Fast forward to May 2018, the day after my birthday, Dylan popped the question, after all we had been through we made it, and we made it out stronger than ever. There wasn’t a doubt in my mind this was the man I wanted to marry and spend the rest of my life with. We wed 30 days later with our closest family around us under a gazebo in a fairytale garden, and it was the happiest day of my life.
We always knew we wanted to have a family, but because of the medicine I was put on, I was told I had to wait 2 years for clean scans before getting off and trying. Finally the day came.

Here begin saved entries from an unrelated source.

import Mathlib
import Summits.MatrixMultiplication.MatrixMultiplication.Theses.FourierTwoFamiliesModP
import Summits.MatrixMultiplication.MatrixMultiplication.Theorems.FourierTwoFamiliesModPPowerGainRefutes

/-!
# Crux-strategist gen 1 — typed statements behind STRATEGY-CENSUS.md (crux stmt-MatrixMultiplication-14308,
# `FourierTwoFamiliesModP.PrimeTwoFamilies`)

Scratch file of planner-cstrat-stmt-MatrixMultiplication-14308-s1-0 (2026-08-16).  Nothing here is a line or a
registered stub; the file only makes the census's new objects precise and checks the cheap implications.

* §1 `DefectRatioZero` — the EASY END of the scale ("BehrendSDPP": balanced SDPP configurations of density
  `ns/p ≥ s^{-c}` for every `c > 0`), PROVED equivalent to `¬ PrimeCyclicPowerGain` (route support stmt-14309)
  and PROVED to follow from the crux (landed kill link `PowerGainRefutes_proof`).  The would-be decomposition
  `DefectRatioZero → Boost → crux` is typed (`primeTwoFamilies_of_split`) to exhibit that its second piece is a
  modus-ponens cut (costume), census §Decomposition D-g1.1.
* §2 scale calculus — `PackingTightAt`, `SingleScaleDefect` (verbatim from `Lines/Sketch.lean`) and the two
  monotonicity statements that make "c(γ)/γ non-decreasing" formal: `packingTightAt_anti` (tightness propagates
  DOWN the scale, padding) and `singleScaleDefect_up` (a power defect propagates UP the scale with the constant
  scaled by `γ'/γ`).  Both provable now from the landed padding lemma `CapacityLift.sdpp_pad` + the tree transfer
  `exists_prime_sdpp_of_addEquiv`; left `sorry` here (prover-sized, M).  Consequence recorded in the census: every
  FINAL segment of scales is the crux and every INITIAL segment is only necessary; the kill side is cheapest at the
  smallest scale.
* §3 `interval_equiSum_min_sep` + `interval_equiSum_card_le` — gen-0's claim S5(4) ("interval F ⇒ wall") made
  TRANSLATE-FREE and DIRECTNESS-FREE and PROVED here (sorry-free): if every block has the same SUM interval
  `A i + C i = [u, u+N)` and cross sums avoid it, the minima of the `A i` are pairwise `≥ N` apart, hence
  `n ≤ L/N + 1` for blocks in a window `[0, L)` — the wall, whatever the (Krasner–Ranulac-diverse) factorisations.
-/

set_option linter.dupNamespace false

namespace Summit.MatrixMultiplication.MatrixMultiplication.Cruxes.PrimeTwoFamilies.StrategistG1

open Finset
open scoped Pointwise
open Summit.MatrixMultiplication.MatrixMultiplication.Theses
open Summit.MatrixMultiplication.MatrixMultiplication.Theses.FourierTwoFamiliesModP

/-! ## §1 The easy end of the scale -/

/-- **DefectRatioZero** ("BehrendSDPP", the SDPP analogue of Behrend's theorem): for every `c > 0` and every
threshold `s₀` some prime cyclic group carries a balanced SDPP configuration with `s ≥ s₀` and `n·s^{1+c} > p`,
i.e. density `ns/p > s^{-c}`.  Known: `c < 0.5459` is refuted by radix-9 digit designs (Cruxes/PrimeCyclicPowerGain/
Disproof.lean (c2)); every `c > 0` is open. -/
def DefectRatioZero : Prop :=
  ∀ c : ℝ, 0 < c → ∀ s₀ : ℕ, ∃ p : ℕ, p.Prime ∧ ∃ (n s : ℕ) (A B : Fin n → Finset (ZMod p)),
    s₀ ≤ s ∧ (∀ i : Fin n, (A i).card = s ∧ (B i).card = s) ∧
    (∀ i : Fin n, ∀ a ∈ A i, ∀ a' ∈ A i, ∀ b ∈ B i, ∀ b' ∈ B i,
        (a - a') + (b - b') = 0 → a = a' ∧ b = b') ∧
    (∀ i j k : Fin n, ∀ a ∈ A i, ∀ a' ∈ A j, ∀ b ∈ B j, ∀ b' ∈ B k,
        (a - a') + (b - b') = 0 → i = k) ∧
    (p : ℝ) < (n : ℝ) * (s : ℝ) ^ (1 + c)

/-- `DefectRatioZero` is literally the negation of the route's kill engine `PrimeCyclicPowerGain`. -/
theorem defectRatioZero_iff_not_powerGain : DefectRatioZero ↔ ¬ PrimeCyclicPowerGain := by
  unfold DefectRatioZero PrimeCyclicPowerGain
  push Not
  rfl

/-- The crux implies the easy-end statement (landed kill link `PowerGainRefutes_proof`, stmt-14312). -/
theorem defectRatioZero_of_primeTwoFamilies (hT : PrimeTwoFamilies) : DefectRatioZero :=
  defectRatioZero_iff_not_powerGain.2 fun hP => Theorems.PowerGainRefutes_proof hP hT

/-- The "boost" a milestone+boost split would need.  Its hypothesis is TRUE whenever the crux is
(`defectRatioZero_of_primeTwoFamilies`), so as a decomposition piece it is a modus-ponens cut (costume): no
operation that raises the co-volume scale of a design is known (products/padding/CRT only average exponents). -/
def Boost : Prop := DefectRatioZero → PrimeTwoFamilies

/-- The typed split `DefectRatioZero → Boost → PrimeTwoFamilies` — trivially glued, hence uninformative. -/
theorem primeTwoFamilies_of_split (h₁ : DefectRatioZero) (h₂ : Boost) : PrimeTwoFamilies := h₂ h₁

/-! ## §2 Scale calculus (statements; proofs are padding + transfer, prover-sized) -/

/-- PACKING-TIGHT AT SCALE `γ` (verbatim from `Lines/Sketch.lean`). -/
def PackingTightAt (γ : ℝ) : Prop :=
  ∀ ε : ℝ, 0 < ε → ∀ p₀ : ℕ, ∃ p ≥ p₀, p.Prime ∧ ∃ (n : ℕ) (A B : Fin n → Finset (ZMod p)),
    (∀ i : Fin n, ∀ a ∈ A i, ∀ a' ∈ A i, ∀ b ∈ B i, ∀ b' ∈ B i,
        (a - a') + (b - b') = 0 → a = a' ∧ b = b') ∧
    (∀ i j k : Fin n, ∀ a ∈ A i, ∀ a' ∈ A j, ∀ b ∈ B j, ∀ b' ∈ B k,
        (a - a') + (b - b') = 0 → i = k) ∧
    (∀ i : Fin n, (p : ℝ) ^ γ ≤ (((A i).card * (B i).card : ℕ) : ℝ)) ∧
    (p : ℝ) ^ (1 - γ / 2 - ε) ≤ (n : ℝ)

/-- SINGLE-SCALE DEFECT `c` AT SCALE `γ` (verbatim from `Lines/Sketch.lean`). -/
def SingleScaleDefect (γ c : ℝ) : Prop :=
  ∃ p₀ : ℕ, ∀ p : ℕ, p.Prime → p₀ ≤ p → ∀ (n : ℕ) (A B : Fin n → Finset (ZMod p)),
    (∀ i : Fin n, ∀ a ∈ A i, ∀ a' ∈ A i, ∀ b ∈ B i, ∀ b' ∈ B i,
        (a - a') + (b - b') = 0 → a = a' ∧ b = b') →
    (∀ i j k : Fin n, ∀ a ∈ A i, ∀ a' ∈ A j, ∀ b ∈ B j, ∀ b' ∈ B k,
        (a - a') + (b - b') = 0 → i = k) →
    (∀ i : Fin n, (p : ℝ) ^ γ ≤ (((A i).card * (B i).card : ℕ) : ℝ)) →
    (n : ℝ) ≤ (p : ℝ) ^ (1 - γ / 2 - c)

/-- Tightness propagates DOWN the scale: pad a tight family at scale `γ'` by the singleton design of `ZMod M`,
`M ≈ p^{γ'/γ - 1}`, and transfer (`sdpp_pad`, `exists_prime_sdpp_of_addEquiv`).  Hence every final segment
`{γ ≥ γ₀}` of `∀ γ, PackingTightAt γ` is equivalent to the whole (census D1 of gen 0, now typed). -/
theorem packingTightAt_anti {γ γ' : ℝ} (hγ : 0 < γ) (hle : γ ≤ γ') (hγ' : γ' < 1) :
    PackingTightAt γ' → PackingTightAt γ := by
  sorry

/-- A power defect propagates UP the scale, with the constant IMPROVED by the factor `γ'/γ ≥ 1` (up to `ε`):
the contrapositive of the same padding.  This is the formal content of "c(γ)/γ is non-decreasing"; in particular
the kill side may work at the SMALLEST convenient scale, and `PrimeCyclicPowerGain` is exactly
`lim_{γ→0} c(γ)/γ > 0`. -/
theorem singleScaleDefect_up {γ γ' c : ℝ} (hγ : 0 < γ) (hle : γ ≤ γ') (hγ' : γ' < 1) (hc : 0 < c) :
    SingleScaleDefect γ c → ∀ ε : ℝ, 0 < ε → ε < c → SingleScaleDefect γ' ((c - ε) * γ' / γ) := by
  sorry

/-! ## §3 Interval sum sets are wall-bound (translate-free, directness-free) -/

/-- **Interval equi-sum families are `N`-separated.**  Over `ℤ` (no wrap-around): if every block has the same
sum interval `A i + C i = [u, u+N)` and every cross sum set `A i + C k` (`i ≠ k`) avoids `[u, u+N)`, then the
minima of the `A i` are pairwise at distance `≥ N`; consequently `n ≤ diam(⋃ A i)/N + 1` — the translate wall,
for ARBITRARY (Krasner–Ranulac-diverse) factorisations of the interval and without using directness.
Proof (shorter than planned — maxima are not needed).  Write `αᵢ = min A i`, `γᵢ = min C i`.  Since
`u ∈ [u, u+N) = A i + C i` and `αᵢ + γᵢ ∈ A i + C i ⊆ [u, u+N)`, we get `αᵢ + γᵢ = u` for every `i`.  For
`i ≠ k` the two cross sums `αᵢ + γₖ = u + (αᵢ - αₖ)` and `αₖ + γᵢ = u + (αₖ - αᵢ)` both avoid the hole
`[u, u+N)`, i.e. `d := αᵢ - αₖ` satisfies `(d < 0 ∨ d ≥ N) ∧ (d > 0 ∨ d ≤ -N)`, whence `|d| ≥ N`. ∎ -/
theorem interval_equiSum_min_sep {n N : ℕ} {u : ℤ} (A C : Fin n → Finset ℤ)
    (hA : ∀ i, (A i).Nonempty) (hC : ∀ i, (C i).Nonempty)
    (hsum : ∀ i, A i + C i = Finset.Ico u (u + N))
    (hX : ∀ i k, i ≠ k → Disjoint (A i + C k) (Finset.Ico u (u + N))) :
    ∀ i k, i ≠ k → (N : ℤ) ≤ |(A i).min' (hA i) - (A k).min' (hA k)| := by
  intro i k hik
  -- the target interval is nonempty, so `0 < N`
  have hne : (Finset.Ico u (u + N)).Nonempty := by rw [← hsum i]; exact (hA i).add (hC i)
  have huN : u < u + N := Finset.nonempty_Ico.1 hne
  -- key identity: `min (A j) + min (C j) = u`
  have key : ∀ j, (A j).min' (hA j) + (C j).min' (hC j) = u := by
    intro j
    apply le_antisymm
    · have hu : u ∈ A j + C j := by rw [hsum j]; exact Finset.mem_Ico.2 ⟨le_rfl, huN⟩
      obtain ⟨a, ha, c, hc, hac⟩ := Finset.mem_add.1 hu
      rw [← hac]
      exact add_le_add (Finset.min'_le _ _ ha) (Finset.min'_le _ _ hc)
    · have hmem : (A j).min' (hA j) + (C j).min' (hC j) ∈ A j + C j :=
        Finset.add_mem_add (Finset.min'_mem _ _) (Finset.min'_mem _ _)
      rw [hsum j] at hmem
      exact (Finset.mem_Ico.1 hmem).1
  -- hole property: cross sums avoid `[u, u+N)`
  have hole : ∀ i k, i ≠ k → ∀ x ∈ A i + C k, x < u ∨ u + N ≤ x := by
    intro i k hik x hx
    have hx' : x ∉ Finset.Ico u (u + N) := Finset.disjoint_left.1 (hX i k hik) hx
    rw [Finset.mem_Ico, not_and_or, not_le, not_lt] at hx'
    exact hx'
  have h1 := hole i k hik ((A i).min' (hA i) + (C k).min' (hC k))
    (Finset.add_mem_add (Finset.min'_mem _ _) (Finset.min'_mem _ _))
  have h2 := hole k i (Ne.symm hik) ((A k).min' (hA k) + (C i).min' (hC i))
    (Finset.add_mem_add (Finset.min'_mem _ _) (Finset.min'_mem _ _))
  have ki := key i
  have kk := key k
  rcases h1 with h1 | h1 <;> rcases h2 with h2 | h2
  · exfalso; linarith
  · rw [abs_sub_comm]
    exact le_trans (by linarith) (le_abs_self _)
  · exact le_trans (by linarith) (le_abs_self _)
  · exfalso; linarith

/-- Counting corollary: if moreover all `A i` live in a window `[0, L)`, then `n ≤ L / N + 1` (the translate wall
`n·N ≲ L` for interval equi-sum families, whatever the factorisations). -/
theorem interval_equiSum_card_le {n N L : ℕ} {u : ℤ} (A C : Fin n → Finset ℤ)
    (hA : ∀ i, (A i).Nonempty) (hC : ∀ i, (C i).Nonempty)
    (hsum : ∀ i, A i + C i = Finset.Ico u (u + N))
    (hX : ∀ i k, i ≠ k → Disjoint (A i + C k) (Finset.Ico u (u + N)))
    (hwin : ∀ i, A i ⊆ Finset.Ico (0 : ℤ) L) (hN : 0 < N) :
    n ≤ L / N + 1 := by
  have sep := interval_equiSum_min_sep A C hA hC hsum hX
  have hNz : (0 : ℤ) < N := by exact_mod_cast hN
  -- the minima, and their quotients by `N`
  have hα : ∀ i, 0 ≤ (A i).min' (hA i) ∧ (A i).min' (hA i) < L := fun i =>
    Finset.mem_Ico.1 (hwin i (Finset.min'_mem _ _))
  let f : Fin n → ℕ := fun i => (((A i).min' (hA i)) / (N : ℤ)).toNat
  have hq : ∀ i, ((f i : ℕ) : ℤ) = (A i).min' (hA i) / (N : ℤ) := fun i =>
    Int.toNat_of_nonneg (Int.ediv_nonneg (hα i).1 hNz.le)
  have hf : ∀ i, f i ∈ Finset.range (L / N + 1) := by
    intro i
    rw [Finset.mem_range, Nat.lt_add_one_iff]
    have h1 : (A i).min' (hA i) / (N : ℤ) ≤ (L : ℤ) / (N : ℤ) :=
      Int.ediv_le_ediv hNz (hα i).2.le
    have h2 : ((f i : ℕ) : ℤ) ≤ ((L / N : ℕ) : ℤ) := by rw [hq i, Int.natCast_div]; exact h1
    exact_mod_cast h2
  have hinj : Set.InjOn f (Finset.univ : Finset (Fin n)) := by
    intro i _ k _ hfik
    by_contra hik
    have hqq : (A i).min' (hA i) / (N : ℤ) = (A k).min' (hA k) / (N : ℤ) := by
      rw [← hq i, ← hq k]; exact_mod_cast hfik
    have hs := sep i k hik
    have ei := Int.mul_ediv_add_emod ((A i).min' (hA i)) (N : ℤ)
    have ek := Int.mul_ediv_add_emod ((A k).min' (hA k)) (N : ℤ)
    have ri0 := Int.emod_nonneg ((A i).min' (hA i)) hNz.ne'
    have riN := Int.emod_lt_of_pos ((A i).min' (hA i)) hNz
    have rk0 := Int.emod_nonneg ((A k).min' (hA k)) hNz.ne'
    have rkN := Int.emod_lt_of_pos ((A k).min' (hA k)) hNz
    rw [hqq] at ei
    have hlt : |(A i).min' (hA i) - (A k).min' (hA k)| < N := by
      rw [abs_lt]; constructor <;> linarith
    linarith
  have hcard := Finset.card_le_card_of_injOn f (fun i _ => hf i) hinj
  simpa using hcard

end Summit.MatrixMultiplication.MatrixMultiplication.Cruxes.PrimeTwoFamilies.StrategistG1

After two MRI’s, a Cat Scan, Brain Scan, and Mammogram, my results came back clean, and my doctor felt safe taking me off my medicine and gave us the green light to start trying for a baby! Three months later, 4 days after Christmas on December 29th I woke up and decided to take a pregnancy test. I was 4 days late, feeling super bloated and was anxious to see. I wanted to do it alone because if it was positive I wanted to surprise Dylan with the news. Just minutes after peeing on the stick there it was, clear as day those two pink lines I had dreamed of. I immediately burst into tears. Within 3 months of trying- we did it, we were about to become mom and dad. My body had been through so much and yet here I was pregnant, I was going to be able to carry my baby inside of me, something I feared the cancer had stolen from me. Nine months later on August 27th, 2020 we welcomed the most perfect beautiful healthy baby boy, and our lives were and still are forever changed in the best way possible.
However, just because the cancer is gone, the surgeries are over, and chemo had ended doesn’t mean I’m free. I still have scan-xiety, I still take medicine daily, followed by a shot every 28 days as a preventative, I still have the scars, and fear of reoccurrence. My journey is not over, the book is not closed, but for now that chapter is. I’m thankful everyday I’m able to wake up and spend it with my family.
So, my advice to anyone going through something they feel is impossible to get through, you’re stronger than you give yourself credit for. Surround yourself with people who love and support you, and laugh a lot, those are the things that saved me.
Thanks for your love, support, and following along with me on this journey.